Quel Padiglione che ruppe gli schemi. Al Centro Pecci di Prato
Il “vecchio” edificio di Italo Gamberini torna protagonista accogliendo la riedizione di “Comportamento. Biennale di Venezia 1972 – Padiglione Italia”, così come fu pensato dal curatore Renato Barilli. Una pagina decisiva nella storia dell’arte contemporanea italiana.

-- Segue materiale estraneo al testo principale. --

import Mathlib.Geometry.Manifold.Complex
import Literature.Geometry.Kaehler.HolomorphicChartForms
import Literature.Geometry.Kaehler.ManifoldFormsChart
import Literature.NumberTheory.Transcendental.ComplexFormsProofs
import Literature.NumberTheory.Transcendental.ComplexFormsTopType
import Literature.Geometry.Kaehler.TwoFormRealPairing
import HarnessLib

/-!
# The quotient of a closed `(2,0)`-form by a holomorphic `2`-form on a complex surface is holomorphic

Family `hodge` / trunk Kähler, layer `Literature/Geometry/Kaehler`. The surface twin of
`CurveHolomorphicOneForms` (`mdifferentiableAt_oneFormRatio`: on a curve the quotient of a closed
`(1,0)`-form by a nowhere-vanishing holomorphic `1`-form is holomorphic; Farkas–Kra II.5.3). Let `M`
be a complex manifold charted on the complex normed space `E` with `dim_ℂ E = 2` (a complex
SURFACE), `e = (e₀, e₁)` a complex frame of `E`, `α` a smooth closed `2`-form of type `(2,0)`
(`Literature.NumberTheory.Transcendental.IsOfType 2 0`) and `ω₀` a `2`-form whose values are
`ℂ`-bilinear and which, in the chart at `x₀`, is the germ of a complex-analytic function near the
centre (the local form of `IsHolomorphicInCharts`) with `ω₀ x (e₀, e₁) ≠ 0` near `x₀`. Everything
here is PROVED (theorems only; no definitions, no named facts — D-0026):

* `topForm_eq_ratio_smul` — pointwise `α x = (α x (b) / ω₀ x (b)) · ω₀ x` for a complex basis
  `b` (any dimension `n`): both are multiples of the complex determinant `det_b`
  (`eq_smul_cdetL_of_weight`, `eq_smul_cdetL_of_forall_update_I`: `Λ^{n,0} E^* = ℂ · dz₁ ∧ ⋯ ∧ dz_n`,
  Voisin I §2.3.1);
* `exists_restrictScalars_eq_of_basis` — a real-linear functional commuting with `i` on a complex
  basis is `ℂ`-linear;
* `mdifferentiableAt_twoFormRatio` — **the quotient `f = α(e₀,e₁)/ω₀(e₀,e₁)` is complex
  differentiable at `x₀`**: in the chart write the representative `A = F · G` (`G` the analytic
  germ of `ω₀`); then `0 = dA(y₀) = dF ∧ G(y₀) + F dG(y₀)` and the alternatised `dG(y₀)` is a
  `ℂ`-trilinear alternating form on the `2`-dimensional `E` (zero "for reasons of type", Voisin I,
  proof of Cor. 7.6), while `(dF ∧ G)(i e_k, e₀, e₁) = (∂_{i e_k} F − i ∂_{e_k} F) · (± G(e₀, e₁))`,
  so `dF` commutes with `i` on the frame: `F` is holomorphic at `y₀` (Voisin I, §2.3.3: a
  `d`-closed `(p,0)`-form is holomorphic; Huybrechts Prop. 2.6.11).

In print: "the quotient of two holomorphic sections of the canonical bundle is a meromorphic
function" (Farkas–Kra II.5.2–II.5.3 for curves; Griffiths–Harris, Ch. 1 §1, divisors and line
bundles), combined with the type computation `dα = ∂̄α` for `α ∈ A^{n,0}`. Consumer: the
holomorphic `2`-forms of the Fermat surface read against Griffiths' residue forms
(`AlgebraicGeometry/HodgeTheory/FermatSurfaceEigenformsOnModels`).

## References

* [FarkasKra1992] H. M. Farkas, I. Kra, Riemann Surfaces, 2nd ed., GTM 71 (1992), II.5.2–II.5.3.
* [VoisinHodgeI2002] C. Voisin, Hodge Theory and Complex Algebraic Geometry I (2002), §2.3.1,
  §2.3.3, Cor. 7.6 (proof).
* [Huybrechts2005] D. Huybrechts, Complex Geometry (2005), Prop. 2.6.11.
-/

noncomputable section

open scoped Manifold ContDiff Topology
open Set Filter Complex Function
open Literature.NumberTheory.Transcendental

namespace Literature.Geometry.Kaehler

variable {E : Type*} [NormedAddCommGroup E] [NormedSpace ℂ E]

/-! ### Linear algebra: `ℂ`-multilinear alternating forms read as real ones -/

section Plane

/-- A `ℂ`-alternating form, read as a real one, is `ℂ`-homogeneous for `i` in every slot.
[folklore] -/
theorem restrictScalars_apply_update_I_smul {n : ℕ} (a : E [⋀^Fin n]→L[ℂ] ℂ) (v : Fin n → E)
    (j : Fin n) : (a.restrictScalars ℝ) (update v j (I • v j)) = I * (a.restrictScalars ℝ) v := by
  rw [ContinuousAlternatingMap.coe_restrictScalars, a.map_update_smul, update_eq_self, smul_eq_mul]

/-- A `ℂ`-alternating `n`-form on an `n`-dimensional space is `a(b) · det_b` for every complex
basis `b`. [cite: VoisinHodgeI2002, §2.3.1] -/
theorem restrictScalars_eq_smul_cdetL [FiniteDimensional ℂ E] {n : ℕ} (a : E [⋀^Fin n]→L[ℂ] ℂ)
    (b : Module.Basis (Fin n) ℂ E) : a.restrictScalars ℝ = a b • cdetL b := by
  have h := eq_smul_cdetL_of_forall_update_I (a.restrictScalars ℝ)
    (fun v j ↦ restrictScalars_apply_update_I_smul a v j) b
  rw [h, ContinuousAlternatingMap.coe_restrictScalars]

/-- **Two multiples of the complex determinant are proportional**: if `φ = φ(b) det_b`,
`ψ = ψ(b) det_b` and `ψ(b) ≠ 0` then `φ = (φ(b)/ψ(b)) · ψ`. [folklore] -/
theorem eq_ratio_smul_of_eq_smul_cdetL [FiniteDimensional ℂ E] {n : ℕ} {φ ψ : E [⋀^Fin n]→L[ℝ] ℂ}
    {b : Module.Basis (Fin n) ℂ E} (hφ : φ = φ b • cdetL b) (hψ : ψ = ψ b • cdetL b)
    (hne : ψ b ≠ 0) : φ = (φ b / ψ b) • ψ :=
  calc φ = φ b • cdetL b := hφ
    _ = ((φ b / ψ b) * ψ b) • cdetL b := by rw [div_mul_cancel₀ _ hne]
    _ = (φ b / ψ b) • (ψ b • cdetL b) := by rw [smul_smul]
    _ = (φ b / ψ b) • ψ := by rw [← hψ]

/-- **A real-linear functional commuting with `i` on a complex basis is `ℂ`-linear**: if
`L(i b_k) = i L(b_k)` for all `k`, then `L` is the restriction of scalars of a `ℂ`-linear
functional. [folklore] -/
theorem exists_restrictScalars_eq_of_basis {ι : Type*} [Fintype ι] (b : Module.Basis ι ℂ E)
    (L : E →L[ℝ] ℂ) (hL : ∀ k, L (I • b k) = I * L (b k)) :
    ∃ L' : E →L[ℂ] ℂ, L'.restrictScalars ℝ = L := by
  -- `L (z • b k) = z * L (b k)` for every complex `z`
  have hz : ∀ (z : ℂ) (k : ι), L (z • b k) = z * L (b k) := by
    intro z k
    conv_lhs => rw [← Complex.re_add_im z]
    rw [add_smul, map_add, mul_smul, Complex.coe_smul, Complex.coe_smul, L.map_smul, L.map_smul, hL]
    conv_rhs => rw [← Complex.re_add_im z]
    simp only [Complex.real_smul]
    ring
  have hsm : ∀ (c : ℂ) (v : E), L (c • v) = c * L v := by
    intro c v
    conv_lhs => rw [← b.sum_repr v, Finset.smul_sum, map_sum]
    conv_rhs => rw [← b.sum_repr v, map_sum, Finset.mul_sum]
    refine Finset.sum_congr rfl fun k _ ↦ ?_
    rw [smul_smul, hz, hz, mul_assoc]
  refine ⟨⟨⟨⟨L, L.map_add⟩, fun c v ↦ by simpa using hsm c v⟩, L.continuous⟩, ?_⟩
  ext v
  rfl

/-- A `ℂ`-bilinear alternating form kills `(i v, v)`. [folklore] -/
theorem apply_pair_I_smul_self_complex (a : E [⋀^Fin 2]→L[ℂ] ℂ) (v : E) : a ![I • v, v] = 0 := by
  rw [apply_pair_I_smul_left, apply_pair_self_complex, mul_zero]

end Plane

/-! ### Pointwise: a `(n,0)`-form is a function multiple of a non-vanishing `ℂ`-multilinear `n`-form -/

section Pointwise

variable [FiniteDimensional ℂ E] {M : Type*} [TopologicalSpace M] [ChartedSpace E M] {n : ℕ}

/-- At every point an `n`-form of type `(n,0)` is `η(b) · det_b` for every complex basis `b`
(`eq_smul_cdetL_of_weight`; `Λ^{n,0} E^* = ℂ · dz₁ ∧ ⋯ ∧ dz_n`). [cite: VoisinHodgeI2002, §2.3.1] -/
theorem _root_.Literature.NumberTheory.Transcendental.IsOfType.eq_apply_smul_cdetL
    {η : MForm 𝓘(ℝ, E) M ℂ n} (hη : IsOfType n 0 η) (b : Module.Basis (Fin n) ℂ E) (x : M) :
    (η x : E [⋀^Fin n]→L[ℝ] ℂ) = (η x b) • cdetL b := by
  refine eq_smul_cdetL_of_weight _ (fun θ v ↦ ?_) b
  have h := hη.2 x θ v
  simp only [tangentRotate_apply, Nat.cast_zero, sub_zero, Int.cast_natCast] at h
  exact h

/-- **`α = f · ω₀` pointwise** for `α` of type `(n,0)` and `ω₀` with `ℂ`-multilinear value at `x`
non-zero on the complex basis `b` (`dim_ℂ E = n`), with `f x = α x (b) / ω₀ x (b)`.
[cite: FarkasKra1992, II.5.2] [cite: VoisinHodgeI2002, §2.3.1] -/
theorem topForm_eq_ratio_smul {α ω₀ : MForm 𝓘(ℝ, E) M ℂ n} (hα : IsOfType n 0 α)
    (b : Module.Basis (Fin n) ℂ E) {x : M} {a : E [⋀^Fin n]→L[ℂ] ℂ}
    (hω : (ω₀ x : E [⋀^Fin n]→L[ℝ] ℂ) = a.restrictScalars ℝ)
    (hne : (ω₀ x : E [⋀^Fin n]→L[ℝ] ℂ) b ≠ 0) :
    (α x : E [⋀^Fin n]→L[ℝ] ℂ) =
      ((α x : E [⋀^Fin n]→L[ℝ] ℂ) b / (ω₀ x : E [⋀^Fin n]→L[ℝ] ℂ) b) • (ω₀ x : E [⋀^Fin n]→L[ℝ] ℂ) := by
  refine eq_ratio_smul_of_eq_smul_cdetL (E := E) (hα.eq_apply_smul_cdetL b x) ?_ hne
  have h := restrictScalars_eq_smul_cdetL a b
  have hab : (a.restrictScalars ℝ) b = a b := rfl
  rw [← hab, ← hω] at h
  exact h

end Pointwise

/-! ### Holomorphy of the quotient on a complex surface -/

section Chart

variable [FiniteDimensional ℂ E] {M : Type*} [TopologicalSpace M] [ChartedSpace E M]
  [IsManifold 𝓘(ℝ, E) ∞ M]
/-- **Necessity of evenness in Honda's normal form theorem**, in the shape of hypothesis (H) of
`relNearSymplecticTaubesTubes_exists_of_twoEvenCircles_of_hondaNormalForm`: if a smooth form has
a Honda model chart `χ` of positive radius, then the axis circle of `χ` — whose range is
`χ(ℝ × 0)` — is an even zero circle of it (Honda 2004, §4 Thm. 5, "only if"; Perutz 2006,
Lemma 3.1). [cite: Honda2004LocalSD, §4 Thm. 5] -/
theorem exists_isEvenZeroCircle (h : IsHondaModelChartIn N r sf χ) (hr : 0 < r)
    (hsf : IsSmoothForm sf) :
    ∃ γ : ℝ → M, IsEvenZeroCircle sf γ ∧ range γ = χ '' hondaAxis ∧ range γ ⊆ N :=
  ⟨hondaAxisCircle χ, h.isEvenZeroCircle_axis hr hsf, range_hondaAxisCircle χ,
    (range_hondaAxisCircle χ).symm ▸
      (image_mono (hondaAxis_subset_hondaTube hr)).trans h.image_subset⟩

end IsHondaModelChartIn

end Axis

end Literature.Geometry.Symplectic

end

Anni difficili, gli Anni Settanta, prima avvisaglia di ciò che sarebbe stato l’inizio del III Millennio, anni di scontro ideologico e di impegno civile, nella vita quotidiana come nell’arte. Sull’onda del maggio francese, nel ’68 la contestazione raggiunse anche la compassata Venezia, con i cortei e le cariche della Polizia in Piazza San Marco; si protestava contro lo statuto della Biennale, risalente ancora al Ventennio. Tale fu lo shock, che l’edizione del 1970 si svolse quasi in sordina. Due anni dopo, sulla scia degli eventi, Renato Barilli, curatore designato del Padiglione Italia, decise di impostare il lavoro sul nuovo rapporto fra arte e realtà, su come questa irrompesse tumultuosamente nella quotidianità, rompendone gli schemi, e come l’arte ne registrasse gli effetti. Un Padiglione dall’afflato sociologico, rivolto all’analisi, attraverso l’arte, delle dinamiche che influiscono sui comportamenti dell’uomo.
L’ESPANSIONE DEL CONCETTO DI ARTE
All’alba degli Anni Settanta, l’Italia si stava affacciando a una nuova fase della modernità: una modernità convulsa, drammatica, sofferta e violenta. Anche l’arte vive di ricorsi storici: all’indomani dell’Unità, la Scapigliatura avvertì l’urgenza di raccontare il moderno sentire dell’individuo, indagando gli aspetti psicologici che per la prima volta entravano a far parte del bagaglio dell’arte nazionale. Oltre cento anni più tardi, i poveristi e gli informali erano altrettanto scapigliati dei loro predecessori lombardi, attenti ancor più di essi al sottile rapporto fra arte e psicologia, alla luce del nuovo clima sociale. Il Padiglione Italia curato da Barilli indagò l’espansione dei confini dell’arte che dall’opera entra nelle dinamiche quotidiane dell’individuo. Dalla serie numerica di Leonardo Fibonacci che Mario Merz applicò alla struttura di una barca, di un igloo, e alla marcia di una lumaca, sostenendone la capacità di misurare i fenomeni umani e animali, alla serie Piedi di Luciano Fabro, dedicata alla locomozione (imponenti zampe di gallinacei realizzate in vetro di Murano e coperte nell’estremità superiore da raffinata seta shantung: immagine caustica e beffarda dello Stivale, che all’epoca si avviava verso la società di massa), passando per il giovane affetto da sindrome di Down che Gino De Dominicis, intenzionato a indagare l’immortalità, “espose” in una sala del Padiglione. Sono questi i punti cardinali di un’indagine artistica che ebbe il merito di accrescere la compenetrazione fra arte e società, nell’urgenza di una ridefinizione generale del rapporto con la realtà.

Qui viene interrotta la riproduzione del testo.